威利楞了一下之後,悲憤的道:“你又不是不知道二哈有多不受控,這貨簡直就是個神經病!”
“這貨仗着自己速度快,在洞穴裡亂竄就算了。”
“它丫的咬死一隻變異蝙蝠就吃,咬死一隻就吃,跟個無底洞一樣吃個沒夠,壓根就不幫忙打怪的好吧?”
“最可氣的是,還有兩支隊伍跟在我們後面進來了,一支就是樊樺幹掉的那兩個小黑背後的組織,這傢伙根本就不知道,個人信息終端上能夠定位己方人員,他連刷機都不刷一下就敢留下來用,結果被人從背後陰了一把!”
威利鬱悶道:“我們沒對方人多,而且老牛、胖子又不給力,樊樺這貨又是個非戰鬥人員……咦?我是不是少說了誰?”
“就我一個人跟對方一路打、一路打,好不容易幹掉了他們三個人,實在是扛不住只好炸塌了一個洞穴。”
“本來是想擋住他們的追殺,拖延時間等女學神察覺後派人來救我們,結果沒擋住被他們繞了過來,最後追追逃逃的,就不小心跑到了這個變異蝙蝠的老巢裡來了。”
想了半天沒想起來自己漏了誰的威利,只好搖了搖頭繼續道:“再然後,你就出現把我們全都給轟暈過去了。
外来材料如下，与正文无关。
import Summits.CriticalPhenomena.PercolationContinuityZ3.Theorems.PercNearOneGluingNoHeavyQuantLightResidDECLaw
import Summits.CriticalPhenomena.PercolationContinuityZ3.Theorems.PercNearOneGluingNoHeavyQuantGluedForestSDEC
import HarnessLib

/-!
# QUANT lane R8, T-DEC: THE PURE FORM FAILS WITH TREE-OK GLUED COMPANIONS — the glued sibling `R¹[9/10](R¹⁶[½])` recorded at ANY sub-floor
# above its tree floor `½` (here `10/19 ≤ mean/M = 9/17`) beside two tree-OK `R¹[19/20](R¹[½])` breaks the far row of the residual at the dominant
# layer `5` (census-1 gen 24, FINDING 2, witness 3)

builds on p205010 (kernel theorem, internal audit signed; external expert review pending)

Support file (`--supports stmt-CriticalPhenomena-4575`), QUANT lane seat prim-quant-census-1 (gen 24); memo
`run/shared/lean/prim/quant/prim-quant-census-1/RESID-DEC-G24.md` §11.  Theorems only, standard axioms, no sorries.  Sequel of
`…QuantLightResidDECLawRefutation` (witnesses 1–2: unit / relay companions); this file closes the "composite companions" loophole: the family of
lists of `≥ 3` aff-OK siblings whose laws are NOT point masses (the law-level clauses of `Sib.TreeOK`) still carries no light residual DEC.

THE WITNESS.  `C = gluedSib 1 1 (19/20) (1/2) (½·360/361)` = `R¹[19/20](R¹[½])`, tree-OK at the floor `x = 9/19` (`witness3_companion_treeOK`);
`S = gluedSib 1 16 (9/10) (1/2) (10/19)` = `R¹[9/10](R¹⁶[½])` with its sub-floor RECORDED at `10/19`: law-OK, not a point mass, tree-built at every
floor `< ½` (`gluedSib_treeBuiltN`), top-affordable at `10/19` (`10/19 · 17 = 170/19 ≤ 9 = mean`) — so aff-OK at `x = 9/10 · 10/19 = 9/19` — but NOT
tree-OK there (its tree floor is `½ < 10/19`).  `L = [C, C, S]`, `a = 19/20`: `ftop L = 21`, `fmean L = 219/20`, residual mean `T = 4161/400 > 10`, so
layer `5` is dominant; without the `16`-blob the forest reaches at most `1 + 2 + 2 = 5`, so the residual's mass above `5` is the blob mass
`a·q/2 = 171/400` (at ANY weight), while the floor is `min (a x) (1/2) = 9/20 = 180/400`: the far row `tail_ge_of_decAt` fails.  The threshold is EXACT:
`a·x > a·q/2 ⟺ x₁ > ½` = the tree floor; census-1's exact LP finds `[C, C, S]` IN at every layer and gate for `x₁ ≤ ½` and OUT at layers `5–18` for
every `x₁ ∈ (½, 9/17]` at `a ∈ {.95, .99}` (`code/pure4.py`).

* `head_flaw_glued_CCS` (the forest law's mass below `6` is `1 − q/2`, symbolic in the gates), `witness3_companion_treeOK`, `witness3_law_treeBuiltN`;
* **`not_lightResidDECOn_affOK_composite : ¬ LightResidDECOn (fun x L => (∀ s ∈ L, s.AffOK x ∧ ∀ K, s.ρ ≠ δ_K) ∧ 3 ≤ L.length)`**.

HONEST STATUS: refutes the oracle-free pure form on composite aff-OK lists; `LightResidDEC`, `ResidDEC`, `SiblingStep`, `GateStepN`, `FarTreeRow`
(tree floors) OPEN and untouched; RATE class log\* / honest sentence of `run/shared/lean/prim/quant/README.md` unchanged.  [this work]; glued
siblings: prim-quant-arm-1 g49; the conjecture's family: prim-quant-arm-1 g50.  Nothing here is cited as a published result.  The gluing rows served
[cite: KozmaNitzan2024, Conjecture 3 (p. 15)]; product measure [cite: Grimmett1999, §1.3 p. 10].
-/

noncomputable section

open scoped BigOperators

namespace Summit.CriticalPhenomena.PercolationContinuityZ3.Theorems
namespace Quant

open Finset

namespace LawDec

/-- the point mass `δ_K` -/
local notation3 "δ[" K "]" => (fun k : ℕ => if k = (K : ℕ) then (1 : ℝ) else 0)

/-! ### The forest law of `[C, C, S]` below the blob -/

/-- **the mass of the forest law of `[R¹[q_c](R¹[½]), R¹[q_c](R¹[½]), R¹[q](R¹⁶[½])]` below `6` is `1 − q/2`** (the `16`-blob fires with probability
`q/2`; without it the count is at most `1 + 2 + 2 = 5`); symbolic in the root gates, any recorded sub-floors. [this work] -/
theorem head_flaw_glued_CCS (q qc x₁ x₁' : ℝ) :
    ∑ h ∈ Finset.range 6, flaw [gluedSib 1 1 qc (1 / 2) x₁', gluedSib 1 1 qc (1 / 2) x₁', gluedSib 1 16 q (1 / 2) x₁] h = 1 - q / 2 := by
  have vS : ∀ h, gate (slice δ[1] 16 (1 / 2)) q h =
      q * ((if h = 1 then 1 - 1 / 2 else 0) + (if h = 1 + 16 then (1 / 2 : ℝ) else 0)) + (1 - q) * (if h = 0 then (1 : ℝ) else 0) := fun h => by
    rw [gate_apply, gluedSib_rho_apply 1 16 le_rfl (by norm_num)]
  have vC : ∀ h, gate (slice δ[1] 1 (1 / 2)) qc h =
      qc * ((if h = 1 then 1 - 1 / 2 else 0) + (if h = 1 + 1 then (1 / 2 : ℝ) else 0)) + (1 - qc) * (if h = 0 then (1 : ℝ) else 0) := fun h => by
    rw [gate_apply, gluedSib_rho_apply 1 1 le_rfl le_rfl]
  have e1 : lconv 0 17 δ[0] (gate (slice δ[1] 16 (1 / 2)) q) = gate (slice δ[1] 16 (1 / 2)) q := by
    funext k
    refine lconv_delta_left 0 17 _ (fun i hi => ?_) k
    rw [vS i, if_neg (by omega), if_neg (by omega), if_neg (by omega)]
    ring
  show ∑ h ∈ Finset.range 6, lconv 19 2 (lconv 17 2 (lconv 0 17 δ[0] (gate (slice δ[1] 16 (1 / 2)) q)) (gate (slice δ[1] 1 (1 / 2)) qc))
      (gate (slice δ[1] 1 (1 / 2)) qc) h = 1 - q / 2
  rw [e1]
  simp only [Finset.sum_range_succ, Finset.sum_range_zero, lconv, vS, vC]
  norm_num
  ring

/-- the companion `C = R¹[19/20](R¹[½])` recorded at `½·(360/361)` is TREE-OK at the floor `9/19`. [this work] -/
theorem witness3_companion_treeOK : (gluedSib 1 1 (19 / 20) (1 / 2) (1 / 2 * (360 / 361))).TreeOK (9 / 19) :=
  gluedSib_treeOK 1 1 le_rfl le_rfl (by norm_num) (by norm_num) (by norm_num) (by norm_num) (by norm_num) (by norm_num) (by norm_num)

/-- the law of `S = R¹[9/10](R¹⁶[½])` is tree-built (one nontrivial gate) at every floor `½·y`, `0 < y < 1` — its TREE floor is `½`; the witness
records it at `10/19 > ½` instead. [this work] -/
theorem witness3_law_treeBuiltN {y : ℝ} (hy0 : 0 < y) (hy1 : y < 1) :
    TreeBuiltN (1 / 2 * y) 1 17 (gluedSib 1 16 (9 / 10) (1 / 2) (10 / 19)).ρ :=
  gluedSib_treeBuiltN 1 16 (by norm_num) (by norm_num) hy0 hy1

/-! ### The refutation on composite aff-OK lists -/

/-- **THE PURE FORM FAILS ON COMPOSITE AFF-OK LISTS** (the law-level clauses of `Sib.TreeOK` — law-OK, not a point mass — plus top-affordability of
the recorded sub-floor do NOT give light residual DEC).  Witness: `x = 9/19`, `L = [C, C, S]` as in the file header, `a = 19/20`, layer `5`:
the residual's mass above `5` is `171/400 < 9/20 = min (a x) (1/2)`, contradicting `tail_ge_of_decAt`. [this work] -/
theorem not_lightResidDECOn_affOK_composite :
    ¬ LightResidDECOn (fun x L => (∀ s ∈ L, s.AffOK x ∧ ∀ K : ℕ, s.ρ ≠ fun h => if h = K then (1 : ℝ) else 0) ∧ 3 ≤ L.length) := by
  intro hlaw
  set S : Sib := gluedSib 1 16 (9 / 10) (1 / 2) (10 / 19) with hSdef
  set C : Sib := gluedSib 1 1 (19 / 20) (1 / 2) (1 / 2 * (360 / 361)) with hCdef
  set L : List Sib := [C, C, S] with hLdef
  have hSlaw : S.LawOK := by
    obtain ⟨_, _, ρ0, ρM, ρ1, _⟩ :=
      (gluedSib_treeBuiltN 1 16 (by norm_num : (0 : ℝ) < 1 / 2) (by norm_num) (by norm_num : (0 : ℝ) < 1 / 2) (by norm_num)).lawFacts
    exact ⟨by rw [hSdef]; show (0 : ℝ) < 9 / 10; norm_num, by rw [hSdef]; show (9 / 10 : ℝ) < 1; norm_num, ρ0, ρM, ρ1⟩
  have hClaw : C.LawOK := by
    obtain ⟨_, _, ρ0, ρM, ρ1, _⟩ :=
      (gluedSib_treeBuiltN 1 1 (by norm_num : (0 : ℝ) < 1 / 2) (by norm_num) (by norm_num : (0 : ℝ) < 1 / 2) (by norm_num)).lawFacts
    exact ⟨by rw [hCdef]; show (0 : ℝ) < 19 / 20; norm_num, by rw [hCdef]; show (19 / 20 : ℝ) < 1; norm_num, ρ0, ρM, ρ1⟩
  have hSmean : S.mean = 9 := by rw [hSdef, gluedSib_mean]; norm_num
  have hCmean : C.mean = 3 / 2 := by rw [hCdef, gluedSib_mean]; norm_num
  have hL : ∀ s ∈ L, s.LawOK := by
    intro s hs
    rw [hLdef] at hs
    simp only [List.mem_cons, List.mem_nil_iff, or_false] at hs
    rcases hs with h | h | h
    · rw [h]; exact hClaw
    · rw [h]; exact hClaw
    · rw [h]; exact hSlaw
  -- the family hypothesis at floor 9/19
  have hfam : (∀ s ∈ L, s.AffOK (9 / 19) ∧ ∀ K : ℕ, s.ρ ≠ fun h => if h = K then (1 : ℝ) else 0) ∧ 3 ≤ L.length := by
    refine ⟨fun s hs => ?_, by rw [hLdef]; simp⟩
    rw [hLdef] at hs
    simp only [List.mem_cons, List.mem_nil_iff, or_false] at hs
    have hCaff : C.AffOK (9 / 19) ∧ ∀ K : ℕ, C.ρ ≠ fun h => if h = K then (1 : ℝ) else 0 := by
      refine ⟨⟨hClaw, by rw [hCdef]; show (0 : ℝ) < 1 / 2 * (360 / 361); norm_num,
        by rw [hCdef]; show (9 / 19 : ℝ) ≤ 19 / 20 * (1 / 2 * (360 / 361)); norm_num, ?_⟩, fun K => ?_⟩
      · rw [hCmean, hCdef]; show (1 / 2 * (360 / 361) : ℝ) * ((1 + 1 : ℕ) : ℝ) ≤ 3 / 2; norm_num
      · rw [hCdef]; exact gluedSib_rho_ne_point 1 1 le_rfl le_rfl (by norm_num) (by norm_num) K
    rcases hs with h | h | h
    · rw [h]; exact hCaff
    · rw [h]; exact hCaff
    · rw [h]
      refine ⟨⟨hSlaw, by rw [hSdef]; show (0 : ℝ) < 10 / 19; norm_num,
        by rw [hSdef]; show (9 / 19 : ℝ) ≤ 9 / 10 * (10 / 19); norm_num, ?_⟩, fun K => ?_⟩
      · rw [hSmean, hSdef]; show (10 / 19 : ℝ) * ((1 + 16 : ℕ) : ℝ) ≤ 9; norm_num
      · rw [hSdef]; exact gluedSib_rho_ne_point 1 16 le_rfl (by norm_num) (by norm_num) (by norm_num) K
  have htop : ftop L = 21 := by rw [hLdef, hSdef, hCdef]; rfl
  have hfmean : fmean L = 219 / 20 := by
    rw [hLdef]
    simp only [fmean]
    rw [hSmean, hCmean, hSdef, hCdef]
    show (0 : ℝ) + 9 / 10 * 9 + 19 / 20 * (3 / 2) + 19 / 20 * (3 / 2) = 219 / 20
    norm_num
  -- the residual: weight, law facts, mean
  have hw1 : wco (19 / 20) L < 1 := by rw [hLdef]; exact wco_lt_one (by norm_num) C C [S] (by rw [← hLdef]; exact hL)
  obtain ⟨_, _, r1, rmn⟩ := resid_laws (a := 19 / 20) (by norm_num) (by norm_num) L hL le_rfl hw1
  rw [htop, hfmean] at rmn
  rw [htop] at r1
  -- mass of the forest laws below 6
  have hheadF : ∑ h ∈ Finset.range 6, flaw L h = 1 - 9 / 10 / 2 := by
    rw [hLdef, hCdef, hSdef]; exact head_flaw_glued_CCS _ _ _ _
  have hheadFa : ∑ h ∈ Finset.range 6, flaw (L.map (Sib.scale (19 / 20))) h = 1 - 19 / 20 * (9 / 10) / 2 := by
    have e : L.map (Sib.scale (19 / 20)) = [gluedSib 1 1 (19 / 20 * (19 / 20)) (1 / 2) (1 / 2 * (360 / 361)),
        gluedSib 1 1 (19 / 20 * (19 / 20)) (1 / 2) (1 / 2 * (360 / 361)), gluedSib 1 16 (19 / 20 * (9 / 10)) (1 / 2) (10 / 19)] := by
      rw [hLdef, hCdef, hSdef]; rfl
    rw [e]; exact head_flaw_glued_CCS _ _ _ _
  have hheadG : ∑ h ∈ Finset.range 6, gate (flaw L) (19 / 20) h = 19 / 20 * (1 - 9 / 10 / 2) + (1 - 19 / 20) := by
    rw [← hheadF, Finset.mul_sum]
    have e : ∀ h, gate (flaw L) (19 / 20) h = 19 / 20 * flaw L h + (1 - 19 / 20) * (if h = 0 then (1 : ℝ) else 0) := fun h => gate_apply _ _ h
    rw [Finset.sum_congr rfl fun h _ => e h, Finset.sum_add_distrib, ← Finset.mul_sum]
    congr 1
    simp [Finset.sum_ite_eq']
  have hhead : ∑ h ∈ Finset.range 6, resid (19 / 20) (wco (19 / 20) L) L h = 1 - 19 / 20 * (9 / 10) / 2 := by
    have hne : (1 - wco (19 / 20) L) ≠ 0 := by linarith
    show ∑ h ∈ Finset.range 6, (gate (flaw L) (19 / 20) h - wco (19 / 20) L * flaw (L.map (Sib.scale (19 / 20))) h) /
        (1 - wco (19 / 20) L) = _
    rw [← Finset.sum_div, Finset.sum_sub_distrib, ← Finset.mul_sum, hheadG, hheadFa,
      show (19 / 20 * (1 - 9 / 10 / 2) + (1 - 19 / 20) : ℝ) - wco (19 / 20) L * (1 - 19 / 20 * (9 / 10) / 2) =
        (1 - 19 / 20 * (9 / 10) / 2) * (1 - wco (19 / 20) L) by ring,
      mul_div_assoc, div_self hne, mul_one]
  -- hence the mass above layer 5
  have htail : ∑ h ∈ Finset.Ico (5 + 1) (21 + 1), resid (19 / 20) (wco (19 / 20) L) L h = 171 / 400 := by
    have hsplit := Finset.sum_Ico_consecutive (fun h => resid (19 / 20) (wco (19 / 20) L) L h) (show 0 ≤ 6 by norm_num)
      (show 6 ≤ 21 + 1 by norm_num)
    rw [← Finset.range_eq_Ico, ← Finset.range_eq_Ico, r1, hhead] at hsplit
    norm_num at hsplit ⊢
    linarith
  -- DEC at the dominant layer 5 would give the far row there
  have hd := hlaw (9 / 19) L (by norm_num) (by norm_num) hfam (19 / 20) (by norm_num) (by norm_num) 5 (by rw [htop]; norm_num)
  rw [htop] at hd
  have hrow := tail_ge_of_decAt (min (19 / 20 * (9 / 19)) (1 / 2)) 5 21 _ ((min_le_right _ _).trans (by norm_num)) hd
    (by rw [rmn]; norm_num)
  rw [htail, min_eq_left (by norm_num)] at hrow
  norm_num at hrow

end LawDec

end Quant

end Summit.CriticalPhenomena.PercolationContinuityZ3.Theorems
”
白玉璽這纔想起來,路上的確是碰到過一個碎石洞穴。
當時還以爲是自然崩塌的,沒想到竟然碎石下面,還埋着一條通道。
最神奇的是,威利他們炸塌了那座洞穴後,居然將原本封閉的另外一條洞穴給炸了出來,弄得他走錯了路,怪不得裡面連蝙蝠都沒有!
這下線索終於都串上了。
白玉璽掃了一眼另外兩幫人,奇怪道:“其中少了三個人的隊伍,是追殺你們的那幫人,那另外那支隊伍呢?”
“不知道,可能是發現別山地區出現了變異生物,過來獵活的吧?”
“反正他們一直跟在我們後面,既不插手追殺,又不幫忙救命。”
威利也不太清楚的搖了搖頭:“估計是想鶴蚌相爭,漁翁得利,等我們打的差不多了再下手的吧?”
“那就是說,都不是好人囉?”
白玉璽見已經恢復過來了的兩幫人中,追殺威利他們的那七個,氣勢洶洶的向他們圍了過來。
“剛纔是你亂放的……”
爲首的一名超限戰士伸手指着白玉璽,一句質問的言語還沒說完。
就聽到唰的一聲,一柄長刃騎槊當頭劈下,砍進了地面堅硬的岩石之中!
在衆人目瞪口呆的注視下,話說半句的超限戰士,僵在原地的身軀從中裂成了兩片,噴濺着鮮血左右倒下,露出了他身後的六個人。
白玉璽抽回了鍊銅騎槊,好奇的問道:“有事?”
“沒……沒……”
緊跟在那人身後,被噴了一身血的傢伙,立馬給跪了,結結巴巴的半天都沒能說出一句囫圇話來。